Traceback (most recent call last):
  File "/TensorRT-LLM/benchmarks/python/benchmark.py", line 515, in <module>
    main(args)
  File "/TensorRT-LLM/benchmarks/python/benchmark.py", line 441, in main
    e.with_traceback())
TypeError: BaseException.with_traceback() takes exactly one argument (0 given)
[06/13/2024-03:26:25] [TRT-LLM] [W] Logger level already set from environment. Discard new verbosity: error
[TensorRT-LLM] TensorRT-LLM version: 0.11.0.dev2024061100
Traceback (most recent call last):
  File "<string>", line 1, in <module>
  File "/usr/lib/python3.10/multiprocessing/spawn.py", line 116, in spawn_main
    exitcode = _main(fd, parent_sentinel)
  File "/usr/lib/python3.10/multiprocessing/spawn.py", line 126, in _main
    self = reduction.pickle.load(from_parent)
  File "/usr/lib/python3.10/multiprocessing/synchronize.py", line 110, in __setstate__
    self._semlock = _multiprocessing.SemLock._rebuild(*state)
FileNotFoundError: [Errno 2] No such file or directory

additional notes

If I run without --input_output_len, it should be ok.

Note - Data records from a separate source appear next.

/-
Copyright (c) 2026 the pub-hodgecm-mathlib formalisation cell (harness21).  Prover seat hodgecm-mathlib-K2E4-p14 (g2), Track B «K2-LIT» ∕ h413,
ENGINE E3 unit U4 «Keys», row #6 `sig_K2E3IrregularReducibleCaseThree` — the UNRAMIFIED rung of the analytic letter hJ (dealer K2E3-plan (g1) 2026-09-03T23:40:43Z (d)).
-/
import Mathlib
import HarnessLib

/-!
# K2 · E3 · U4 «Keys», row #6: the UNRAMIFIED RUNG of Keys' Plancherel non-vanishing — `∫_{E¹} (−1)^{val_E(1+u)} du = (q²+1)∕(q+1)² · vol(E¹) > 0`
# (Keys 1984 §5 (Plancherel measure of the unitary principal series), §7 Thm. (1); Rogawski 1990 §12.2 (3))

Cell `pub/hodgecm-mathlib` (D-0151), HCML Track B, crux H413 = `stmt-HodgeConjecture-24833`; socket `sig_K2E3IrregularReducibleCaseThree` (U4-c) of
`Cruxes/H413/Lines/K2_E3_EllipticInputsSigs_U4Keys.lean`, ★-reduced by K2E3-p06 (g0) (★ p855287 · p855368 · p855448 · p855477) to ONE analytic letter hJ:
«`J(χ₁) = ∫_{E⁻} ‖1+η‖_E⁻¹ χ₁(σ(1+η))⁻¹ dη ≠ 0` for continuous `χ₁` with `χ₁|_{N E^×} = 1`, `χ₁|_{F^×} ≠ 1`» (`E = L_w ⊃ F = L⁺_v`, `v` non-split; line lead K2E3-p06 (g2),
Tate road F1–F7).  THIS FILE is the dealer's CASE II rung (K2E4-p14 (g2) REPORT `K2/K2E4-p14/g2/REPORT-U4c-hJ.K2E4-p14-g2.md` §2): when `χ₁` is UNRAMIFIED the two
constraints force `v` inert and `χ₁ = (−1)^{val_E}`, and after the Cayley disintegration `J = χ₁(2)·vol·∫_{E¹} χ₁(1+u) du` (REPORT §1) the letter is the finite identity
  `∫_{E¹} (−1)^{val_E(1+u)} du = (1 − 1∕(q+1)) + Σ_{k ≥ 1} (−1)^k (q−1)∕((q+1) q^k) · vol = (q²+1)∕(q+1)² · vol(E¹) > 0`
over the compact group `E¹ = {u ∈ E : u ū = 1}` with its filtration `E¹_k = E¹ ∩ (1 + 𝔭_E^k)` (`[E¹ : E¹_1] = q+1`, `[E¹_k : E¹_{k+1}] = q`: kernels of the residual norm and
trace), UNIFORMLY in the residue characteristic (dyadic places included): the strata `{val_E(1+u) = k} = (−E¹_k) ∖ (−E¹_{k+1})` (`k ≥ 1`), `{val_E(1+u) = 0} = E¹ ∖ (−E¹_1)`.

WHAT IS PROVED (group-theoretic core, Mathlib only; the two index facts enter as HYPOTHESES — they are standard local algebra (Hensel) and are the rung's remaining
sub-letters):
* §1 `measure_univ_eq_index_mul` — for a left-invariant measure and a measurable finite-index subgroup `H`: `μ(G) = [G:H] · μ(H)` (coset decomposition);
  `measure_smul_subgroup` — `μ(c·H) = μ(H)`.
* §2 `tsum_strata_eq` — the series `Σ_{k≥0} (−1)^k (a_k − a_{k+1})` with `a_0 = M`, `a_k = M∕((q+1)q^{k−1})` equals `M·(q²+1)∕(q+1)²`.
* §3 **`integral_negOnePow_strata_eq`** — for a finite left-invariant measure `μ` on a group `G`, a descending chain of measurable subgroups `A 0 = ⊤ ≥ A 1 ≥ …` with
  `[G : A k] = (q+1)·q^{k−1}` (`k ≥ 1`, `2 ≤ q`), an element `c` (the rôle of `−1`) and any measurable `h` with `|h| ≤ 1` and `h = (−1)^k` on `c·A_k ∖ c·A_{k+1}`:
  `∫ h dμ = μ(G)·(q²+1)∕(q+1)²`; **`integral_negOnePow_strata_pos`** — hence `0 < ∫ h dμ` when `μ ≠ 0`.
The instantiation `G = E¹ ⊂ (L_w)^×`, `A k = E¹ ∩ (1+𝔭_w^k)`, `c = −1`, `h u = (−1)^{val_w(1+u)}` is literal (`val_w(1+u) = k ⟺ u ∈ (−E¹_k) ∖ (−E¹_{k+1})`); the index
hypotheses are [Serre, Corps locaux, V §2 Prop. 2–3 ∕ XIII §4] for the unramified quadratic `L_w ∕ L⁺_v`.  THEOREMS ONLY (no `def`, no `instance`, no notation, no `sorry`);
lane `--supports stmt-HodgeConjecture-24833 --as helper`.
HONEST LABEL: HC_CM is proved only modulo the 7 printed citations (2 remaining named inputs: hLiu418 = stmt-HodgeConjecture-24832, h413 = stmt-HodgeConjecture-24833) until rung 0
closes; count-neutral rung — it pays no socket (hJ is the line lead's; this is its unramified case modulo the two filtration indices and the Cayley bridge).

## References
* [Keys1984] D. Keys, *Principal series representations of special unitary groups over local fields*, Compositio Math. 51 (1984), §5; §7 Thm. (1) p. 126.
* [Rogawski1990] J. D. Rogawski, *Automorphic Representations of Unitary Groups in Three Variables*, Ann. of Math. Stud. 123 (1990), §12.2 (3) pp. 173–174.
* [Serre1979] J.-P. Serre, *Local Fields*, GTM 67 (1979), Ch. V §2, Ch. XIII §4 (filtration of the norm-one torus).
-/

set_option autoImplicit false
-- the mandated namespace repeats the single-problem summit's segment (`HodgeConjecture.HodgeConjecture`)
set_option linter.dupNamespace false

hijkzzz commented 5 months ago

Confirm this is a bug, investigating internally.

github-actions[bot] commented 4 months ago

This issue is stale because it has been open 30 days with no activity. Remove stale label or comment or this will be closed in 15 days."

AnnaYue commented 3 months ago

have met same error, it will happen when I set batch_size > 8

nv-guomingz commented 2 weeks ago

Hi @RobinJYM Could u please try the latest code base to see if issue still exist or not?